Collected data entries
^^^^^^^^^^^^^^^^

import Summits.MatrixMultiplication.OmegaCensus.STPPKernelListerDataZ59
import Summits.MatrixMultiplication.OmegaCensus.STPPKernelListerSplit


/-!
# ω-census (abelian STPP census): kernel lister rows for `ℤ_59` (split form), file 21 of 43 (kernel computation)

HONEST FRAMING (pub-omega census; verbatim): lottery ticket; floor = certified bounds/negative ranges.
Census STRUCTURE (seat pub-omega-stpp-2 gen 29, 2026-08-29), family (b2).  One chunk of the root computation of the kernel lister at `n = 59` in split form
(`KLister.scanFirstSel2C`): light first blocks (1 shapes), second blocks unrestricted.  Twin estimate ≈ 168313 calls ≈ 109 s of kernel.  Assembled in `STPPKernelListerCapstoneZ59.lean`.
Pure finite computation; nothing here is progress on `ω`.
-/

namespace Summit.MatrixMultiplication.OmegaCensus.KLister

/-- First blocks of this file. [folklore] -/
def sel1Z59S21 : List Shape := [(2, 4, 2)]


set_option maxRecDepth 32768 in
set_option maxHeartbeats 4000000 in
/-- Rows of the kernel lister at `59` (split form) for this file's selections. [folklore] -/
theorem scanSel_Z59_S21 :
    scanFirstSel2C 59 deadZ59 (fun s => sel1Z59S21.contains s) (fun _ => true) chunksZ59 = true := by
  decide +kernel

end Summit.MatrixMultiplication.OmegaCensus.KLister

^^^^^^^^^^^^^^^^

PROBLEM »
Could you copy exactly the lines from the one containing "selections. [folklore] -/" through the end of the records above, and nothing more?

TASK SOLUTION »
/-- Rows of the kernel lister at `59` (split form) for this file's selections. [folklore] -/
theorem scanSel_Z59_S21 :
    scanFirstSel2C 59 deadZ59 (fun s => sel1Z59S21.contains s) (fun _ => true) chunksZ59 = true := by
  decide +kernel

end Summit.MatrixMultiplication.OmegaCensus.KLister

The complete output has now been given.